Actually even the gather implementation is slow so far. In order to compute my forces, my algorithm needs quite a lot of data and therefore I’m using quite a lot of texture fetching. But this seems to use a lot of registers as well (39 for the first kernel, 22 for the second) and I’ve tried all the tricks I could find on the forum. Therefore the occupancy is 25% only and I can’t achieve good performance. The CUDA implementation is 5 times slower than the previous implementation in Cg I got…

I agree with osiris that my !done condition inside the divergence would be creating problem. I didn’t realise that earlier. I will try the struct align(8) approach and see if it works for me. If not I need to think of a gather technique.
I cannot do a sort like morph208 suggested, since my application deals with a listmode file containing >10million events.
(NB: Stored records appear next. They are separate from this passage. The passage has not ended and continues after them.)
import Mathlib
import Literature.Computability.AlgebraicComplexity.ArithCircuitProofs
import Literature.Computability.AlgebraicComplexity.ConstantFreeCircuits

/-!
# Crux `DivisionGap.PerDivisionHard` (stmt-ValiantsHypothesis-5065), line `pair-descent-jss-endpoint` —
stub `stub_jssContraction`, part B: circuit toolkit for the Jukna–Seiwert–Sergeev contraction

Gate-list bookkeeping in the tree's model `ArithCircuit k σ` (a list of weighted-sum / product
gates with absolute gate references, total left-fold semantics `gateValues`, junk value `0`),
used by part C to splice fixed-shape sub-circuits into a monotone circuit:

* `padBlock L Q` : the gates of a circuit `Q` of size `≤ L`, padded with empty sum gates to
  exactly `L` gates and followed by one copy gate, so that the value of `Q` sits at the FIXED
  position `L` (`getD_gateValues_padBlock`); blocks with internal references relocate freely
  (`ArithCircuit.gateValues_append_shift` of `ConstantFreeCircuits.lean`);
* `complexity_mul_self_le` : squaring costs one gate, `L(p · p) ≤ L(p) + 1` (the sharing
  combinator `ArithCircuit.square`, unlike the compositional `complexity_mul_le`); hence
  `complexity_X_pow_le` : `L(X_v^d) ≤ 2T` for `d < 2^T` (repeated squaring, Jukna 2023,
  Claim 6.18) and `complexity_monomial_le` : `L(x^δ) ≤ |σ| (2T + 1)` when all entries of `δ`
  are `< 2^T`;
* `monBlock k T δ` : a gate list of the FIXED length `mSize σ T = |σ|(2T+1) + 1` whose last value is
  `x^δ` whenever the entries of `δ` are `< 2^T` (`getD_gateValues_monBlock`);
* the BLOCK LAYOUT of the contraction (Jukna 2023, Claim 6.17): old gate `i` becomes the block
  `block T base δ₀ δ₁ g` of the fixed length `kSize σ T = 2 mSize σ T + 3` at `base = kSize · i` —
  two monomial blocks for the correction monomials `x^{δ₀}`, `x^{δ₁}`, two product gates
  multiplying them onto the re-indexed operands (`ref`: old `gate j ↦ gate (kSize j + kPred)`,
  `var v ↦ const 1`), and `lastGate` (re-adding resp. multiplying); `length_block`,
  `fanIn_of_mem_block`.  The semantics of the layout is part C.

Everything is over an arbitrary commutative semiring `k`.  Helper namespace `JssContraction`.
-/

noncomputable section

-- `Summit.ValiantsHypothesis.ValiantsHypothesis.…` is the tree's mandated single-conjunct layout
-- (Sub = Summit), so the duplicated namespace component is intended.
set_option linter.dupNamespace false

namespace Summit.ValiantsHypothesis.ValiantsHypothesis.Theorems.DivisionGapPerDivisionHard

open MvPolynomial Literature.Computability.AlgebraicComplexity ArithCircuit
open scoped NNReal

namespace JssContraction

variable {k : Type*} [CommSemiring k] {σ : Type*}

/-! ### Padding a circuit to a fixed length with its value at a fixed position -/

/-- Appending `r` empty sum gates appends `r` zero values. [folklore] -/
theorem gateValues_append_replicate_sum_nil (G : List (Gate k σ)) (r : ℕ) :
    gateValues (G ++ List.replicate r (Gate.sum ([] : List (k × Operand k σ)))) =
      gateValues G ++ List.replicate r 0 := by
  induction r with
  | zero => simp
  | succ r ih =>
    rw [List.replicate_succ', ← List.append_assoc, gateValues_append_singleton, ih,
      List.replicate_succ', List.append_assoc]
    simp [Gate.eval]

/-- `padBlock L Q`: the (first `L`) gates of `Q`, then empty sum gates up to length `L`, then one
copy gate `1 • Q.output` (junk-truncated); `L + 1` gates in all.  For `Q.size ≤ L` the value at
position `L` is `Q.eval`. [folklore] -/
def padBlock (L : ℕ) (Q : ArithCircuit k σ) : List (Gate k σ) :=
  Q.gates.take L ++ List.replicate (L - Q.size) (Gate.sum []) ++
    [Gate.sum [(1, Q.output.truncate Q.size)]]

/-- `padBlock L Q` has exactly `L + 1` gates. [folklore] -/
theorem length_padBlock (L : ℕ) (Q : ArithCircuit k σ) : (padBlock L Q).length = L + 1 := by
  simp only [padBlock, List.length_append, List.length_take, List.length_replicate,
    List.length_singleton, size]
  omega

/-- Padding keeps fan-in two. [folklore] -/
theorem fanIn_of_mem_padBlock {L : ℕ} {Q : ArithCircuit k σ} (hQ : Q.IsFanInTwo) {g : Gate k σ}
    (hg : g ∈ padBlock L Q) : g.fanIn ≤ 2 := by
  simp only [padBlock, List.mem_append, List.mem_singleton] at hg
  rcases hg with (hg | hg) | rfl
  · exact hQ g (List.mem_of_mem_take hg)
  · rw [List.eq_of_mem_replicate hg]
    simp [Gate.fanIn, Gate.args]
  · simp [Gate.fanIn, Gate.args]

/-- The values of `padBlock L Q` for `Q.size ≤ L`: those of `Q`, then zeros, then `Q.eval`.
[folklore] -/
theorem gateValues_padBlock {L : ℕ} {Q : ArithCircuit k σ} (hQ : Q.size ≤ L) :
    gateValues (padBlock L Q) =
      gateValues Q.gates ++ List.replicate (L - Q.size) 0 ++ [Q.eval] := by
  have htake : Q.gates.take L = Q.gates := List.take_of_length_le hQ
  rw [padBlock, htake, gateValues_append_singleton, gateValues_append_replicate_sum_nil]
  congr 1
  have hlen : (gateValues Q.gates).length = Q.size := gateValues_length Q.gates
  have h := Operand.eval_truncate_append (gateValues Q.gates) (List.replicate (L - Q.size) 0)
    Q.output
  rw [hlen] at h
  simp only [Gate.eval, List.map_cons, List.map_nil, List.sum_cons, List.sum_nil, add_zero,
    one_smul, h]
  rfl

/-- **The padded block carries `Q.eval` at the fixed position `L`.** [folklore] -/
theorem getD_gateValues_padBlock {L : ℕ} {Q : ArithCircuit k σ} (hQ : Q.size ≤ L) :
    (gateValues (padBlock L Q)).getD L 0 = Q.eval := by
  rw [gateValues_padBlock hQ]
  have hlen : (gateValues Q.gates ++ List.replicate (L - Q.size) (0 : MvPolynomial σ k)).length
      = L := by
    rw [List.length_append, gateValues_length, List.length_replicate, size]
    simp only [size] at hQ
    omega
  rw [List.getD_append_right _ _ _ _ hlen.le, hlen, Nat.sub_self]
  rfl

/-! ### Repeated squaring: cheap bounded monomials (Jukna 2023, Claim 6.18) -/

/-- **Squaring costs one gate**: `L(p · p) ≤ L(p) + 1` (one product gate reading the output twice;
the compositional `complexity_mul_le` would lose the sharing). [folklore] -/
theorem complexity_mul_self_le (p : MvPolynomial σ k) : complexity (p * p) ≤ complexity p + 1 := by
  obtain ⟨P, h2, hP, hs⟩ := exists_computes_size_eq_complexity p
  rw [← hs, ← size_square P]
  refine complexity_le_size h2.square ?_
  show P.square.eval = p * p
  rw [square_eval, sq, show P.eval = p from hP]

/-- **Powers of a variable by repeated squaring**: `L(X_v^d) ≤ 2T` whenever `d < 2^T`
(Jukna 2023, Claim 6.18). [folklore] -/
theorem complexity_X_pow_le (v : σ) (T : ℕ) :
    ∀ d : ℕ, d < 2 ^ T → complexity (X v ^ d : MvPolynomial σ k) ≤ 2 * T := by
  induction T with
  | zero =>
    intro d hd
    have hd0 : d = 0 := by omega
    rw [hd0, pow_zero, ← C_1, complexity_C_holds]
  | succ T ih =>
    intro d hd
    have hhalf : d / 2 < 2 ^ T := by rw [pow_succ] at hd; omega
    have hsplit : (X v ^ d : MvPolynomial σ k) = X v ^ (d / 2) * X v ^ (d / 2) * X v ^ (d % 2) := by
      rw [← pow_add, ← pow_add]
      congr 1
      omega
    have hbit : complexity (X v ^ (d % 2) : MvPolynomial σ k) = 0 := by
      rcases Nat.mod_two_eq_zero_or_one d with h | h
      · rw [h, pow_zero, ← C_1, complexity_C_holds]
      · rw [h, pow_one, complexity_X_holds]
    rw [hsplit]
    calc complexity (X v ^ (d / 2) * X v ^ (d / 2) * X v ^ (d % 2) : MvPolynomial σ k)
        ≤ complexity (X v ^ (d / 2) * X v ^ (d / 2) : MvPolynomial σ k) +
            complexity (X v ^ (d % 2) : MvPolynomial σ k) + 1 := complexity_mul_le_holds _ _
      _ ≤ (complexity (X v ^ (d / 2) : MvPolynomial σ k) + 1) + 0 + 1 := by
          rw [hbit]
          exact Nat.add_le_add_right (Nat.add_le_add_right (complexity_mul_self_le _) 0) 1
      _ ≤ 2 * T + 1 + 0 + 1 := by
          have := ih (d / 2) hhalf
          omega
      _ = 2 * (T + 1) := by ring

/-- **Bounded monomials are cheap**: if every entry of `δ` is `< 2^T` then
`L(x^δ) ≤ |σ| · (2T + 1)` (one repeated-squaring chain per variable and the products;
Jukna 2023, Claim 6.18). [folklore] -/
theorem complexity_monomial_le [Fintype σ] (T : ℕ) (δ : σ →₀ ℕ) (hδ : ∀ v, δ v < 2 ^ T) :
    complexity (monomial δ (1 : k)) ≤ Fintype.card σ * (2 * T + 1) := by
  classical
  rw [← prod_X_pow_eq_monomial]
  calc complexity (∏ v ∈ δ.support, (X v : MvPolynomial σ k) ^ δ v)
      ≤ ∑ v ∈ δ.support, complexity ((X v : MvPolynomial σ k) ^ δ v) + δ.support.card :=
        complexity_finset_prod_le _ _
    _ ≤ ∑ _v ∈ δ.support, 2 * T + δ.support.card := by
        gcongr with v _
        exact complexity_X_pow_le v T (δ v) (hδ v)
    _ = δ.support.card * (2 * T + 1) := by
        rw [Finset.sum_const, smul_eq_mul]; ring
    _ ≤ Fintype.card σ * (2 * T + 1) :=
        Nat.mul_le_mul_right _ (Finset.card_le_univ _)

/-! ### The fixed-shape monomial block -/

section MonBlock

variable (σ) in
/-- `mPred σ T = |σ| (2T + 1)`: the size budget of a bounded-monomial circuit; the monomial block
has `mSize σ T = mPred σ T + 1` gates and carries its value at position `mPred σ T`. [folklore] -/
def mPred [Fintype σ] (T : ℕ) : ℕ := Fintype.card σ * (2 * T + 1)

variable (σ) in
/-- `mSize σ T = mPred σ T + 1`, the length of every monomial block. [folklore] -/
def mSize [Fintype σ] (T : ℕ) : ℕ := mPred σ T + 1

variable (k) in
/-- `monBlock k T δ`: a size-minimal fan-in-two circuit for `x^δ`, padded to the fixed length
`mSize σ T` with its value copied to the last position `mPred σ T` (meaningful when all entries
of `δ` are `< 2^T`, by `complexity_monomial_le`). [folklore] -/
def monBlock [Fintype σ] (T : ℕ) (δ : σ →₀ ℕ) : List (Gate k σ) :=
  padBlock (mPred σ T)
    (Classical.choose (exists_computes_size_eq_complexity (monomial δ (1 : k))))

variable [Fintype σ]

/-- The monomial block has the fixed length `mSize σ T`. [folklore] -/
@[simp] theorem length_monBlock (T : ℕ) (δ : σ →₀ ℕ) :
    (monBlock k T δ).length = mSize σ T :=
  length_padBlock _ _

/-- Every gate of a monomial block has fan-in at most two. [folklore] -/
theorem fanIn_of_mem_monBlock {T : ℕ} {δ : σ →₀ ℕ} {g : Gate k σ} (hg : g ∈ monBlock k T δ) :
    g.fanIn ≤ 2 :=
  fanIn_of_mem_padBlock
    (Classical.choose_spec (exists_computes_size_eq_complexity (monomial δ (1 : k)))).1 hg

/-- **The monomial block computes `x^δ` at position `mPred σ T`** when all entries of `δ` are
`< 2^T`. [folklore] -/
theorem getD_gateValues_monBlock {T : ℕ} {δ : σ →₀ ℕ} (hδ : ∀ v, δ v < 2 ^ T) :
    (gateValues (monBlock k T δ)).getD (mPred σ T) 0 = monomial δ (1 : k) := by
  obtain ⟨h2, hc, hs⟩ :=
    Classical.choose_spec (exists_computes_size_eq_complexity (monomial δ (1 : k)))
  have hle : (Classical.choose (exists_computes_size_eq_complexity (monomial δ (1 : k)))).size ≤
      mPred σ T := by
    rw [hs]
    exact complexity_monomial_le T δ hδ
  rw [monBlock, getD_gateValues_padBlock hle]
  exact hc

end MonBlock

/-! ### The block layout of the contraction -/

section Layout

variable [Fintype σ]

variable (σ) in
/-- `kPred σ T = 2 · mSize σ T + 2`: the offset, inside its block, of the gate carrying the
contracted value of an old gate. [folklore] -/
def kPred (T : ℕ) : ℕ := 2 * mSize σ T + 2

variable (σ) in
/-- `kSize σ T = kPred σ T + 1`: the length of the block replacing one old gate. [folklore] -/
def kSize (T : ℕ) : ℕ := kPred σ T + 1

/-- Block positions compare like old indices: `(K'+1) j + K' < (K'+1) i ↔ j < i`. [folklore] -/
theorem block_index_lt_iff (K' i j : ℕ) : (K' + 1) * j + K' < (K' + 1) * i ↔ j < i := by
  constructor
  · intro h
    exact Nat.lt_of_mul_lt_mul_left (lt_of_le_of_lt (Nat.le_add_right _ _) h)
  · intro h
    have h1 : (K' + 1) * (j + 1) ≤ (K' + 1) * i := Nat.mul_le_mul_left (K' + 1) h
    have h2 : (K' + 1) * (j + 1) = (K' + 1) * j + K' + 1 := by ring
    omega

/-- Re-indexing of operands: the contracted value of old gate `j` sits at new position
`kSize · j + kPred`; a variable contracts to the constant `1`, a constant to itself. [folklore] -/
def ref (T : ℕ) : Operand k σ → Operand k σ
  | .var _ => .const 1
  | .const c => .const c
  | .gate j => .gate (kSize σ T * j + kPred σ T)

omit [Fintype σ] in
/-- Operand number `i` of a gate (`const 0` if absent). [folklore] -/
def opd (g : Gate k σ) (i : ℕ) : Operand k σ :=
  g.args.getD i (.const 0)

/-- The last gate of the block at `base` replacing the old gate `g`: it re-adds the two corrected
contracted operands (positions `base + 2 mSize`, `base + 2 mSize + 1`) for a binary sum, and
directly combines the re-indexed operands otherwise (fan-in `≥ 3` is junk). [folklore] -/
def lastGate (T base : ℕ) : Gate k σ → Gate k σ
  | .sum [] => .sum []
  | .sum [(c, u)] => .sum [(c, ref T u)]
  | .sum [(c, _), (d, _)] =>
      .sum [(c, .gate (base + 2 * mSize σ T)), (d, .gate (base + 2 * mSize σ T + 1))]
  | .sum (_ :: _ :: _ :: _) => .sum []
  | .prod [] => .prod []
  | .prod [u] => .prod [ref T u]
  | .prod [u, u'] => .prod [ref T u, ref T u']
  | .prod (_ :: _ :: _ :: _) => .prod []

/-- The block (of length `kSize σ T`) at position `base` replacing the old gate `g`, given the two
correction exponents `δ₀`, `δ₁`: two monomial blocks for `x^{δ₀}`, `x^{δ₁}`, two product gates
`x^{δⱼ} · ref (operand j)`, and `lastGate`. [folklore] -/
def block (T base : ℕ) (δ₀ δ₁ : σ →₀ ℕ) (g : Gate k σ) : List (Gate k σ) :=
  (monBlock k T δ₀).map (Gate.shift base) ++
    (monBlock k T δ₁).map (Gate.shift (base + mSize σ T)) ++
    [Gate.prod [.gate (base + mPred σ T), ref T (opd g 0)],
      Gate.prod [.gate (base + mSize σ T + mPred σ T), ref T (opd g 1)],
      lastGate T base g]

/-- Each block has the fixed length `kSize σ T`. [folklore] -/
theorem length_block (T base : ℕ) (δ₀ δ₁ : σ →₀ ℕ) (g : Gate k σ) :
    (block T base δ₀ δ₁ g).length = kSize σ T := by
  simp only [block, List.length_append, List.length_map, length_monBlock, List.length_cons,
    List.length_nil, kSize, kPred]
  ring

/-- The last gate of a block has fan-in at most two. [folklore] -/
theorem fanIn_lastGate (T base : ℕ) (g : Gate k σ) : (lastGate T base g).fanIn ≤ 2 := by
  cases g with
  | sum args =>
    rcases args with _ | ⟨⟨c, u⟩, _ | ⟨⟨d, v⟩, _ | ⟨e, rest⟩⟩⟩ <;>
      simp [lastGate, Gate.fanIn, Gate.args]
  | prod args =>
    rcases args with _ | ⟨u, _ | ⟨u', _ | ⟨u'', rest⟩⟩⟩ <;>
      simp [lastGate, Gate.fanIn, Gate.args]

/-- Every gate of a block has fan-in at most two. [folklore] -/
theorem fanIn_of_mem_block {T base : ℕ} {δ₀ δ₁ : σ →₀ ℕ} {g g' : Gate k σ}
    (hg' : g' ∈ block T base δ₀ δ₁ g) : g'.fanIn ≤ 2 := by
  simp only [block, List.append_assoc, List.mem_append, List.mem_map, List.mem_cons,
    List.not_mem_nil, or_false] at hg'
  have hshift : ∀ (n : ℕ) (g₀ : Gate k σ), (g₀.shift n).fanIn = g₀.fanIn := fun n g₀ => by
    cases g₀ <;> simp [Gate.shift, Gate.fanIn, Gate.args]
  rcases hg' with ⟨g₀, h₀, rfl⟩ | ⟨g₀, h₀, rfl⟩ | rfl | rfl | rfl
  · rw [hshift]; exact fanIn_of_mem_monBlock h₀
  · rw [hshift]; exact fanIn_of_mem_monBlock h₀
  · simp [Gate.fanIn, Gate.args]
  · simp [Gate.fanIn, Gate.args]
  · exact fanIn_lastGate T base g

end Layout

end JssContraction

/-- **Registered sub-goal `stub_jssContraction_partB` of stub `stub_jssContraction`** (part B in
closed form): the fixed-shape monomial block is correct — for every exponent vector `δ` with
entries `< 2^T`, the gate list `monBlock ℝ≥0 T δ` (of length `|σ|(2T+1) + 1`) carries `x^δ` at
position `|σ|(2T+1)` (repeated squaring, Jukna 2023, Claim 6.18) —
`JssContraction.getD_gateValues_monBlock`. [folklore] -/
theorem stub_jssContraction_partB :
    ∀ (σ : Type) [Fintype σ] (T : ℕ) (δ : σ →₀ ℕ), (∀ v, δ v < 2 ^ T) →
      (gateValues (JssContraction.monBlock ℝ≥0 T δ)).getD (JssContraction.mPred σ T) 0 =
        monomial δ (1 : ℝ≥0) :=
  fun _ _ _ _ hδ => JssContraction.getD_gateValues_monBlock hδ

end Summit.ValiantsHypothesis.ValiantsHypothesis.Theorems.DivisionGapPerDivisionHard

end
I need to process each event and write to a huge array of > 100000 elements. So using the shared memory is out of the question.I am doing this in multiple passes with each pass processing 100000 events.

-ST

I agree with osiris that my !done condition inside the divergence would be creating problem. I didn’t realise that earlier. I will try the struct align(8) approach and see if it works for me. If not I need to think of a gather technique.
I cannot do a sort like morph208 suggested, since my application deals with a listmode file containing >10million events. I need to process each event and randomly write to a huge array of > 100000 elements. So using the shared memory is out of the question.I am doing this in multiple passes with each pass processing 100000 events.

-ST

Try setting -po maxrregcount=N nvcc parameter. At the very least you should be able to get the same performance in CUDA as in Cg, since the amount of hardware resources remains the same, with the exception of shared memory and other features, exclusive to CUDA and not visible to graphics.

Eric, meanwhile to bypass the trouble you can define Acc.y as int, and during computations do int-to-float bitwise reinterpret cast with dedicated pseudofunction call. Of course it will slightly mess up your high-level code, but won’t cost anything in terms of performance. In general, the hardware doesn’t make any difference between data types when fetching data from global memory or textures.